El preenfriamiento inmediato después de la cosecha es una etapa crítica en la conservación de frutas y hortalizas frescas. Entre los métodos más eficaces para lograr una rápida reducción de la temperatura, destaca el hydrocooling, también conocido como preenfriamiento por agua. Esta técnica se basa en el uso de agua refrigerada, típicamente entre 0,5 y 2 °C, aplicada directamente sobre el producto mediante sistemas de duchas o cascada.

Gracias a la alta capacidad calorífica del agua y al contacto directo con el fruto, este método proporciona una transferencia de calor muy superior a los sistemas por aire, permitiendo una rápida disminución de la temperatura de la pulpa. Esto se traduce en una reducción del metabolismo del fruto, menor pérdida de agua, menor incidencia de patógenos y una extensión significativa de la vida útil.

Hydrocooling estático vs. dinámico

El enfriamiento mediante agua es la técnica de preenfriamiento más rápida, donde se consigue bajar 20ºC de temperatura en ciclos de tiempo relativamente cortos (sobre 15-20 minutos). Existen dos tipos de hydrocooling:

  • El hydrocooling estático consiste en una cabina donde se introduce el producto en palots o cajas para ser duchado con agua fría. Su capacidad de enfriamiento oscila entre 500 y 2.500 kg/h.
  • El hydrocooling dinámico se conforma de un túnel de enfriamiento en continuo, lo que lo convierte en una solución más versátil. Su capacidad de enfriamiento es superior a 2.500 kg/h, ideal para flujos industriales de gran escala que buscan la máxima eficiencia y velocidad de procesamiento.

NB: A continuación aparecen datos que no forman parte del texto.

/-!
# `NoHeavyLowerTail` (stmt-CriticalPhenomena-4575) — a positively correlated PAIR of events joins independently, at EVERY order,
# to any hereditarily Sahi-positive class; hitting events: `H_A, H_B` (arbitrary) ∪ a width-≤5 hitting family on disjoint coordinates

Support file, seat `prim-l12-p5` (gen 13), `--supports stmt-CriticalPhenomena-4575`; COMPUTATIONAL only through the imported hitting
`C₄/C₅` kernel certificates used by `…SahiHittingWidthFive` (the abstract Part 1–2 use standard axioms).  No definitions, no named facts,
no sorries.

## What is proved

Two ingredients of the tree are combined:
* the INDEPENDENT PRODUCT FORMULA and its corollary "independent products preserve Sahi positivity of a multiplicatively closed
  class" (`SahiIndependentProducts.sahiE_prodWeight_nonneg_of_classes`, seat prim-sahi-p2), and
* SAHI'S PROPOSITION 15 IN EVENT FORM (`Literature.Combinatorics.Sahi2008.sahiE_nonneg_of_corrPair_labels`): for ANY probability
  weight and two `{0,1}`-valued functions `g₁, g₂` with `E g₁ · E g₂ ≤ E(g₁g₂)`, every family drawn from `{g₁, g₂, g₁g₂}` has `E_n ≥ 0`.
Since `{1, g₁, g₂, g₁g₂}` (all products `g₁^a g₂^b`) is multiplicatively closed, we get:

* `sahiE_nonneg_of_forall_mem_insert_one` — padding a hereditarily Sahi-positive class with the constant `1` keeps it hereditarily
  positive (branching [Sahi2008, Thm. 6] + symmetry);
* `sahiE_nonneg_of_powClass` — every family of products `g₁^a g₂^b` of a positively correlated pair of events is Sahi-nonnegative
  at every order (Prop. 15 event form + idempotence + padding);
* **`sahiE_prodWeight_nonneg_of_corrPair_of_class`** (main, abstract): `μ` a probability weight on `α` with a positively correlated
  pair of events `g₁, g₂`; `ν` a probability weight on `β` and `ℬ` a class of functions on `β` all of whose finite families are
  Sahi-nonnegative.  Then under `μ ⊗ ν` every family of products `φ_i(x)ψ_i(y)` with `φ_i ∈ {g₁^a g₂^b}` and `ψ_i ∈ ℬ ∪ {1}` has
  `E_n ≥ 0` — in particular the UNION family (`g₁, g₂` on the first factor, a `ℬ`-family on the second).  No monotonicity and no
  FKG hypothesis on `μ` is needed: positive correlation of ONE pair suffices on the first factor.
* **Hitting events** (`SahiHitting` vocabulary: `bernoulliWeight p`, `ind {ω | ∃ a ∈ A, a ∈ ω}`): two hitting events are positively
  correlated (`ex_hit_mul_ex_hit_le`, from `cov_hit_eq`), and hitting families of width ≤ 5 are Sahi-nonnegative at every order
  (`prodBernoulli_sahiE_hit_nonneg_of_width_le_five`, gen 12).  Hence (`bernoulliWeight_sahiE_hitPair_prod_nonneg`,
  `bernoulliWeight_sahiE_hitPair_union_nonneg`, `…_of_card_le_five`): for two independent product-Bernoulli models on `ι₁`, `ι₂`,
  ARBITRARY `A, B ⊆ ι₁` and any collection `C_k ⊆ ι₂` of width ≤ 5 (among any six of them two are nested), every family built from
  `H_A, H_B, H_A ∩ H_B` on the first factor and the `H_{C_k}` on the second (also slots `H_A ∩ H_{C_k}` etc.) is Sahi-nonnegative at
  EVERY order.  These families reach width 7 (`A, B` incomparable plus an antichain of five `C_k`), beyond `…SahiHittingWidthFive`.
-/

namespace Summit.CriticalPhenomena.PercolationContinuityZ3.Theorems

namespace SahiIndependentPairJoin

open Finset Function Literature.Combinatorics.Sahi2008
open Literature.Probability.Percolation.DecisionTree (ind ind_of_mem ind_of_not_mem ind_nonneg)

/-! ## Part 1.  Padding a hereditarily positive class with the constant `1` -/

section Padding

variable {β : Type*} [Fintype β]

/-- **Padding with `1`.**  If every finite family drawn from a class `ℬ` is Sahi-nonnegative under a weight of total mass `1`, then
so is every finite family drawn from `ℬ ∪ {1}`: a slot equal to `1` is moved to the front (symmetry of `E_n`) and peeled by branching,
`E_{k+2}(1, g) = k·E_{k+1}(g)`. [cite: Sahi2008, Thm. 6 (p. 214); LiebSahi2021, eq. (1.3)] -/
theorem sahiE_nonneg_of_forall_mem_insert_one (ν : β → ℝ) (hν : ∑ y, ν y = 1) (ℬ : Set (β → ℝ))
    (hℬ : ∀ (m : ℕ) (g : Fin m → β → ℝ), (∀ j, g j ∈ ℬ) → 0 ≤ sahiE ν m g) :
    ∀ (m : ℕ) (g : Fin m → β → ℝ), (∀ j, g j ∈ insert (1 : β → ℝ) ℬ) → 0 ≤ sahiE ν m g := by
  intro m
  induction m with
  | zero => intro g _; rw [sahiE_zero]
  | succ k ih =>
    intro g hg
    by_cases h1 : ∃ j, g j = 1
    · obtain ⟨j, hj⟩ := h1
      rw [← sahiE_comp_perm ν (k + 1) (Equiv.swap 0 j) g]
      have h0 : (fun i => g (Equiv.swap 0 j i)) 0 = 1 := by
        simp only [Equiv.swap_apply_left, hj]
      cases k with
      | zero =>
        have h0' : g (Equiv.swap 0 j 0) = 1 := by rw [Equiv.swap_apply_left]; exact hj
        rw [sahiE_one_apply]
        show 0 ≤ ex ν (g (Equiv.swap 0 j 0))
        rw [h0', ex_one hν]
        exact zero_le_one
      | succ k' =>
        rw [sahiE_succ_succ_of_head_eq_one hν _ h0]
        exact mul_nonneg (Nat.cast_nonneg _) (ih _ fun i => hg _)
    · push Not at h1
      refine hℬ _ g fun j => ?_
      rcases Set.mem_insert_iff.1 (hg j) with h | h
      · exact absurd h (h1 j)
      · exact h

end Padding

/-! ## Part 2.  A positively correlated pair of events: the class `{g₁^a g₂^b}` -/

section Pair

variable {α : Type*} [Fintype α]

omit [Fintype α] in
/-- An idempotent function equals all its positive powers (plumbing). [folklore] -/
theorem pow_succ_eq_of_mul_self {g : α → ℝ} (hg : g * g = g) : ∀ a : ℕ, g ^ (a + 1) = g
  | 0 => pow_one g
  | a + 1 => by rw [pow_succ, pow_succ_eq_of_mul_self hg a, hg]

omit [Fintype α] in
/-- A `{0,1}`-valued function is idempotent (plumbing). [folklore] -/
theorem mul_self_of_zero_or_one {g : α → ℝ} (h : ∀ x, g x = 0 ∨ g x = 1) : g * g = g := by
  funext x
  rcases h x with hx | hx <;> simp [hx]

/-- **Sahi's Proposition 15 (event form), family version.**  For a probability weight and `{0,1}`-valued `g₁, g₂` with
`E g₁ E g₂ ≤ E(g₁g₂)`, every family whose slots are `g₁`, `g₂` or `g₁g₂` is Sahi-nonnegative at every order (the tree's labelled form
`sahiE_nonneg_of_corrPair_labels`, with the labels chosen). [cite: Sahi2008, Prop. 15 (p. 222), Lemma 16 (p. 223)] -/
theorem sahiE_nonneg_of_mem_corrPair (μ : α → ℝ) (hμ0 : ∀ x, 0 ≤ μ x) (hμ1 : ∑ x, μ x = 1) (g₁ g₂ : α → ℝ)
    (h₁ : ∀ x, g₁ x = 0 ∨ g₁ x = 1) (h₂ : ∀ x, g₂ x = 0 ∨ g₂ x = 1) (hcorr : ex μ g₁ * ex μ g₂ ≤ ex μ (g₁ * g₂))
    {m : ℕ} (f : Fin m → α → ℝ) (hf : ∀ j, f j = g₁ ∨ f j = g₂ ∨ f j = g₁ * g₂) : 0 ≤ sahiE μ m f := by
  have hl : ∀ j, ∃ l : Fin 3, f j = (![g₁, g₂, g₁ * g₂] : Fin 3 → α → ℝ) l := by
    intro j
    rcases hf j with h | h | h
    · exact ⟨0, by rw [h]; rfl⟩
    · exact ⟨1, by rw [h]; rfl⟩
    · exact ⟨2, by rw [h]; rfl⟩
  choose lab hlab using hl
  have hf' : f = fun j => (![g₁, g₂, g₁ * g₂] : Fin 3 → α → ℝ) (lab j) := funext hlab
  rw [hf']
  exact sahiE_nonneg_of_corrPair_labels μ hμ0 hμ1 g₁ g₂ h₁ h₂ hcorr lab

/-- **Every family of products `g₁^a g₂^b` of a positively correlated pair of events is Sahi-nonnegative at every order**
(probability weight, no monotonicity): such a product is `1`, `g₁`, `g₂` or `g₁g₂` by idempotence; then Prop. 15 (event form)
and padding with `1`. [cite: Sahi2008, Prop. 15 (p. 222), Thm. 6 (p. 214)] -/
theorem sahiE_nonneg_of_powClass (μ : α → ℝ) (hμ0 : ∀ x, 0 ≤ μ x) (hμ1 : ∑ x, μ x = 1) (g₁ g₂ : α → ℝ)
    (h₁ : ∀ x, g₁ x = 0 ∨ g₁ x = 1) (h₂ : ∀ x, g₂ x = 0 ∨ g₂ x = 1) (hcorr : ex μ g₁ * ex μ g₂ ≤ ex μ (g₁ * g₂))
    {m : ℕ} (f : Fin m → α → ℝ) (hf : ∀ j, ∃ a b : ℕ, f j = g₁ ^ a * g₂ ^ b) : 0 ≤ sahiE μ m f := by
  have hid₁ : g₁ * g₁ = g₁ := mul_self_of_zero_or_one h₁
  have hid₂ : g₂ * g₂ = g₂ := mul_self_of_zero_or_one h₂
  refine sahiE_nonneg_of_forall_mem_insert_one μ hμ1 {f | f = g₁ ∨ f = g₂ ∨ f = g₁ * g₂}
    (fun m g hg => sahiE_nonneg_of_mem_corrPair μ hμ0 hμ1 g₁ g₂ h₁ h₂ hcorr g hg) m f fun j => ?_
  obtain ⟨a, b, hab⟩ := hf j
  rw [Set.mem_insert_iff, Set.mem_setOf_eq, hab]
  rcases a with _ | a <;> rcases b with _ | b
  · left; rw [pow_zero, pow_zero, one_mul]
  · right; right; left; rw [pow_zero, one_mul, pow_succ_eq_of_mul_self hid₂]
  · right; left; rw [pow_zero, mul_one, pow_succ_eq_of_mul_self hid₁]
  · right; right; right; rw [pow_succ_eq_of_mul_self hid₁, pow_succ_eq_of_mul_self hid₂]

end Pair

/-! ## Part 3.  The abstract join theorem -/

section Join

variable {α β : Type*} [Fintype α] [Fintype β]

La elección entre un tipo u otro dependerá de factores clave como el tipo de producto, el volumen de procesamiento requerido, el espacio disponible en la instalación y el nivel de automatización deseado.

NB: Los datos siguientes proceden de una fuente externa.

/-- theorem (the inequality-form bound with trace bounds ONLY on the blocks that need them).
`lmiForm_bound` asks for a trace bound `tr M_k(y) ≤ τ_k` on every block `k`; the bound only USES it
where the eigen-shift is negative. This corollary takes a set `B` of blocks with problem-side trace
bounds `τ_k (k ∈ B)` and requires `d_k ≥ 0` off `B` (there `τ_k := tr M_k(y)` is supplied internally,
`le_rfl`, and its charge `|min(0,d_k)| τ_k` vanishes): every feasible `y` satisfies
`β − Σ_{v≠u} |r_v| ρ_v − Σ_{k ∈ B} |min(0, d_k)| τ_k ≤ c·y + c₀` — the exact analogue of the set `B` of
a-priori-bounded blocks in Theorem 3.2 (`d_j ≥ 0` for `j ∉ B`, their (3.6)).
SOURCE: [cite: JanssonChaykinKeil2008, Thm 3.2 (3.5)–(3.6) and Lemma 3.1 (inequality-form
corollary)] — a COROLLARY of `lmiForm_bound`; DEVIATIONS from print: inequality (LMI) form, as
`lmiForm_bound`. CERTIFICATE KIND: conic/1 with `trace_bound` present on some blocks only (certsdp
problem/1: `trace_bound: null` elsewhere; rigor.certify then forces `d_k ≥ 0` by the diagonal shift
`diag_shift_scaled`); FIELDS: `B ↦ blocks with a trace bound`, `hd ↦ the reader's check d_k ≥ 0 off B`,
the rest as in `lmiForm_bound`.
NOT COVERED: as `lmiForm_bound` (exact residuals; unbounded variables; the float producer). -/
theorem lmiForm_bound_traceBoundOn (c : V → ℝ) (c0 : ℝ) (u : V)
    (rowE : E → V → ℝ) (rhs : E → ℝ) (rowI : I → V → ℝ) (upper : I → ℝ)
    (Cb : ∀ k, Matrix (σ k) (σ k) ℝ) (F : ∀ k, V → Matrix (σ k) (σ k) ℝ) (ρ : V → ℝ)
    -- a feasible point
    {y : V → ℝ} (hyu : y u = 1) (hρ : ∀ v, v ≠ u → |y v| ≤ ρ v)
    (heq : ∀ e, ∑ v, rowE e v * y v = rhs e) (hineq : ∀ i, ∑ v, rowI i v * y v ≤ upper i)
    (hpsd : ∀ k, (Cb k + ∑ v, y v • F k v).PosSemidef)
    -- trace bounds on the blocks of `B` only
    (B : Finset K) (τ : K → ℝ) (hτ : ∀ k ∈ B, trace (Cb k + ∑ v, y v • F k v) ≤ τ k)
    -- the certificate, with nonnegative eigen-shift off `B`
    (lam : E → ℝ) (κ : I → ℝ) (hκ : ∀ i, 0 ≤ κ i) (Z : ∀ k, Matrix (σ k) (σ k) ℝ) (dZ : K → ℝ)
    (hZ : ∀ k, (Z k - dZ k • (1 : Matrix (σ k) (σ k) ℝ)).PosSemidef) (hd : ∀ k ∉ B, 0 ≤ dZ k)
    (r : V → ℝ)
    (hr : ∀ v, r v = c v - ∑ e, lam e * rowE e v + ∑ i, κ i * rowI i v - ∑ k, trace (Z k * F k v))
    (β : ℝ)
    (hβ : β = c0 + r u + ∑ e, lam e * rhs e - ∑ i, κ i * upper i - ∑ k, trace (Z k * Cb k)) :
    β - ∑ v ∈ Finset.univ.erase u, |r v| * ρ v - ∑ k ∈ B, |min 0 (dZ k)| * τ k ≤
      ∑ v, c v * y v + c0 := by
  classical
  have h := lmiForm_bound c c0 u rowE rhs rowI upper Cb F ρ
    (fun k => if k ∈ B then τ k else trace (Cb k + ∑ v, y v • F k v)) hyu hρ heq hineq hpsd
    (fun k => by
      show trace (Cb k + ∑ v, y v • F k v) ≤ (if k ∈ B then τ k else trace (Cb k + ∑ v, y v • F k v))
      split_ifs with hk
      · exact hτ k hk
      · exact le_rfl)
    lam κ hκ Z dZ hZ r hr β hβ
  have hsum : ∑ k, |min 0 (dZ k)| * (if k ∈ B then τ k else trace (Cb k + ∑ v, y v • F k v)) =
      ∑ k ∈ B, |min 0 (dZ k)| * τ k := by
    rw [← Finset.sum_subset (Finset.subset_univ B) (fun k _ hk => by
      rw [min_eq_left (hd k hk), abs_zero, zero_mul])]
    exact Finset.sum_congr rfl fun k hk => by rw [if_pos hk]
  rw [hsum] at h
  exact h

end TraceBoundOn

end JanssonChaykinKeil

end Literature.Computation.Certificates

Aplicaciones y ventajas generales del hydrocooling

El preenfriamiento por agua es ideal para productos que toleran el contacto con humedad: cerezas, melocotones, maíz dulce, melón, zanahoria, apio, puerro, lechuga, entre otros. Sus ventajas incluyen:

  • Enfriamiento rápido y uniforme.
  • Reducción de pérdidas por deshidratación.
  • Posibilidad de integrar tratamientos sanitarios (como la aplicación de fungicidas o desinfectantes) directamente en el agua de enfriamiento.).
  • Menor consumo energético por tonelada enfriada en comparación con los sistemas de aire forzado.

El hydrocooling sobresale en eficiencia energética y en una rápida transferencia de calor.

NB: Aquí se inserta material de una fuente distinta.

import Summits.CriticalPhenomena.PercolationContinuityZ3.Theorems.PercNearOneGluingNoHeavyLowerTailSahiHardCoreReduction
import HarnessLib

/-!
# `NoHeavyLowerTail` (stmt-CriticalPhenomena-4575) — triplewise meet containment / hard-core reduction for DECREASING events (percolation separations)

Support file, seat `prim-l12-p5` (gen 4), `--supports stmt-CriticalPhenomena-4575`.  No definitions, no named facts, no sorries.
Order reversal of the product-measure corollaries of `…SahiHereditaryMeetAbsorption` (Theorem F) and `…SahiHardCoreReduction` (Theorem H): decreasing
events of `2^ι` are increasing on the order dual, whose product weight `bernoulliWeightDual p` is again FKG (`isFKGMeasure_bernoulliWeightDual`), and
Sahi's functional of the dual indicator family is literally the same number (cf. `sahiE3_nonneg_of_sahiPositive_lower` in
`Literature/…/Sahi2008/Percolation.lean`).  The separation events `{X ↮ Y}` of bond percolation — the slots of the one-cut programme's `E3GRP` rows —
are decreasing, so:

* `bernoulliWeight_sahiE_ind_nonneg_of_triplewise_lower` — decreasing events among any three of which one contains the intersection of the other two
  (e.g. any family of separations `{X_i ↮ Y_i}` with a common "core" separation contained in all pairwise intersections) have `E_m ≥ 0` at every
  order under every product measure;
* `bernoulliWeight_sahiE_ind_nonneg_of_hardCore_of_fourwise_lower` — for decreasing events, `E_m ≥ 0` follows from `sahiE3 ≥ 0` on the hard-core
  sub-triples plus fourwise absorption.
-/

namespace Summit.CriticalPhenomena.PercolationContinuityZ3.Theorems

namespace SahiHereditaryMeetAbsorption

open Finset Function Literature.Combinatorics.Sahi2008 SahiMomentExpansion SahiDefectExpansion
open scoped Nat

/-! ### Decreasing events (order reversal): separation events of percolation are lower sets -/

section Lower

open Literature.Probability.Percolation.DecisionTree (ind ind_of_mem ind_of_not_mem ind_nonneg)
open Literature.Probability.LatticeModels (prodBernoulli sahiE3)

/-- **Product measures, DECREASING events, triplewise meet containment**: for `p ∈ [0,1]^ι` and decreasing events `A_0,…,A_{m−1} ⊆ 2^ι`
(e.g. separation events `{X ↮ Y}` of bond percolation) such that among any three one contains the intersection of the other two,
`E_m(1_{A_0},…,1_{A_{m−1}}) ≥ 0` under `bernoulliWeight p` (Theorem F on the order dual `(Set ι)ᵒᵈ`, weight `bernoulliWeightDual p`). [this file] -/
theorem bernoulliWeight_sahiE_ind_nonneg_of_triplewise_lower {ι : Type*} [Fintype ι] (p : ι → unitInterval) (m : ℕ)
    (A : Fin m → Set (Set ι)) (hA : ∀ i, IsLowerSet (A i))
    (htri : ∀ i j k : Fin m, i ≠ j → i ≠ k → j ≠ k → A j ∩ A k ⊆ A i ∨ A i ∩ A k ⊆ A j ∨ A i ∩ A j ⊆ A k) :
    0 ≤ sahiE (bernoulliWeight p) m (fun i => ind (A i)) := by
  have key := sahiE_nonneg_of_triplewise_meetContainment (isFKGMeasure_bernoulliWeightDual p) m
    (fun i (a : (Set ι)ᵒᵈ) => ind (A i) (OrderDual.ofDual a)) (fun i a => ?_)
    (fun i => monotone_ind_toDual_of_isLowerSet (hA i)) fun S hS => ?_
  · exact key
  · by_cases h : OrderDual.ofDual a ∈ A i
    · exact Or.inr (ind_of_mem h)
    · exact Or.inl (ind_of_not_mem h)
  · obtain ⟨q, hq, habs⟩ : ∃ q ∈ S, ∀ ω, (∀ i ∈ S.erase q, ω ∈ A i) → ω ∈ A q := by
      obtain ⟨i, j, k, hij, hik, hjk, rfl⟩ := Finset.card_eq_three.mp hS
      rcases htri i j k hij hik hjk with h | h | h
      · exact ⟨i, by simp, fun ω hω => h ⟨hω j (Finset.mem_erase.mpr ⟨hij.symm, by simp⟩),
          hω k (Finset.mem_erase.mpr ⟨hik.symm, by simp⟩)⟩⟩
      · exact ⟨j, by simp, fun ω hω => h ⟨hω i (Finset.mem_erase.mpr ⟨hij, by simp⟩),
          hω k (Finset.mem_erase.mpr ⟨hjk.symm, by simp⟩)⟩⟩
      · exact ⟨k, by simp, fun ω hω => h ⟨hω i (Finset.mem_erase.mpr ⟨hik, by simp⟩),
          hω j (Finset.mem_erase.mpr ⟨hjk, by simp⟩)⟩⟩
    obtain ⟨q', hq', h'⟩ := exists_absorber_ind A S ⟨q, hq, habs⟩
    exact ⟨q', hq', fun a => h' (OrderDual.ofDual a)⟩

/-- **Reduction to the hard core, DECREASING events**: product measure, decreasing events `A_0,…,A_{m−1}`; if every hard-core sub-triple `i < j < k`
has `sahiE3 (prodBernoulli p) (A_i) (A_j) (A_k) ≥ 0` and among any four events one contains the intersection of the other three, then
`E_m(1_{A_0},…,1_{A_{m−1}}) ≥ 0`. [this file] -/
theorem bernoulliWeight_sahiE_ind_nonneg_of_hardCore_of_fourwise_lower {ι : Type*} [Fintype ι] (p : ι → unitInterval) (m : ℕ)
    (A : Fin m → Set (Set ι)) (hA : ∀ i, IsLowerSet (A i))
    (hcore : ∀ i j k : Fin m, i < j → j < k → ¬ (A j ∩ A k ⊆ A i) → ¬ (A i ∩ A k ⊆ A j) → ¬ (A i ∩ A j ⊆ A k) →
      0 ≤ sahiE3 (prodBernoulli p) (A i) (A j) (A k))
    (h4 : ∀ S : Finset (Fin m), S.card = 4 → ∃ q ∈ S, ∀ ω, (∀ i ∈ S.erase q, ω ∈ A i) → ω ∈ A q) :
    0 ≤ sahiE (bernoulliWeight p) m (fun i => ind (A i)) := by
  have hind : ∀ (X Y Z : Set (Set ι)), (∀ ω, ind X ω * ind Y ω ≤ ind Z ω) ↔ X ∩ Y ⊆ Z := by
    intro X Y Z
    constructor
    · intro h ω ⟨hX, hY⟩
      have := h ω
      rw [ind_of_mem hX, ind_of_mem hY, one_mul] at this
      by_contra hZ
      rw [ind_of_not_mem hZ] at this
      exact absurd this (by norm_num)
    · intro h ω
      by_cases hX : ω ∈ X
      · by_cases hY : ω ∈ Y
        · rw [ind_of_mem hX, ind_of_mem hY, ind_of_mem (h ⟨hX, hY⟩), one_mul]
        · rw [ind_of_not_mem hY, mul_zero]; exact ind_nonneg _ _
      · rw [ind_of_not_mem hX, zero_mul]; exact ind_nonneg _ _
  have key := sahiE_nonneg_of_hardCore_of_fourwise (isFKGMeasure_bernoulliWeightDual p) m
    (fun i (a : (Set ι)ᵒᵈ) => ind (A i) (OrderDual.ofDual a)) (fun i a => ?_)
    (fun i => monotone_ind_toDual_of_isLowerSet (hA i)) (fun i j k hij hjk ha hb hc => ?_) fun S hS => ?_
  · exact key
  · by_cases h : OrderDual.ofDual a ∈ A i
    · exact Or.inr (ind_of_mem h)
    · exact Or.inl (ind_of_not_mem h)
  · have e : sahiE (bernoulliWeightDual p) 3 ![fun a => ind (A i) (OrderDual.ofDual a), fun a => ind (A j) (OrderDual.ofDual a),
        fun a => ind (A k) (OrderDual.ofDual a)] = sahiE3 (prodBernoulli p) (A i) (A j) (A k) := sahiE_three_ind p (A i) (A j) (A k)
    rw [e]
    exact hcore i j k hij hjk (fun h => ha fun a => (hind _ _ _).mpr h (OrderDual.ofDual a))
      (fun h => hb fun a => (hind _ _ _).mpr h (OrderDual.ofDual a)) (fun h => hc fun a => (hind _ _ _).mpr h (OrderDual.ofDual a))
  · obtain ⟨q', hq', h'⟩ := exists_absorber_ind A S (h4 S hS)
    exact ⟨q', hq', fun a => h' (OrderDual.ofDual a)⟩

end Lower

end SahiHereditaryMeetAbsorption

end Summit.CriticalPhenomena.PercolationContinuityZ3.Theorems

Consideraciones técnicas clave

Para garantizar la eficacia y seguridad del proceso con el hydrocooling, es esencial adherirse a ciertas consideraciones técnicas clave:

  • Minimizar el tiempo entre la cosecha y el preenfriamiento: Idealmente, este lapso debe ser inferior a 2 horas. La rápida eliminación del calor residual acumulado durante la recolección es crítica para evitar procesos fisiológicos indeseados, como la intensificación respiratoria o la aceleración de la senescencia.
  • Tratamiento y condiciones sanitarias del agua: El agua utilizada debe ser tratada adecuadamente y mantener condiciones sanitarias óptimas para prevenir la contaminación del producto.
  • Control preciso del sistema: El equipo debe permitir un control exacto de la temperatura del agua, así como del tiempo de contacto del producto con el agua fría.

En conclusión, el hydrocooling, en sus versiones estática y dinámica, representa una estrategia altamente efectiva para preservar la calidad postcosecha de productos hortofrutícolas. Su capacidad para reducir de forma rápida y eficiente la temperatura interna del producto, junto con la posibilidad de integrarse en procesos industriales, lo posiciona como una solución clave dentro de la cadena de frío.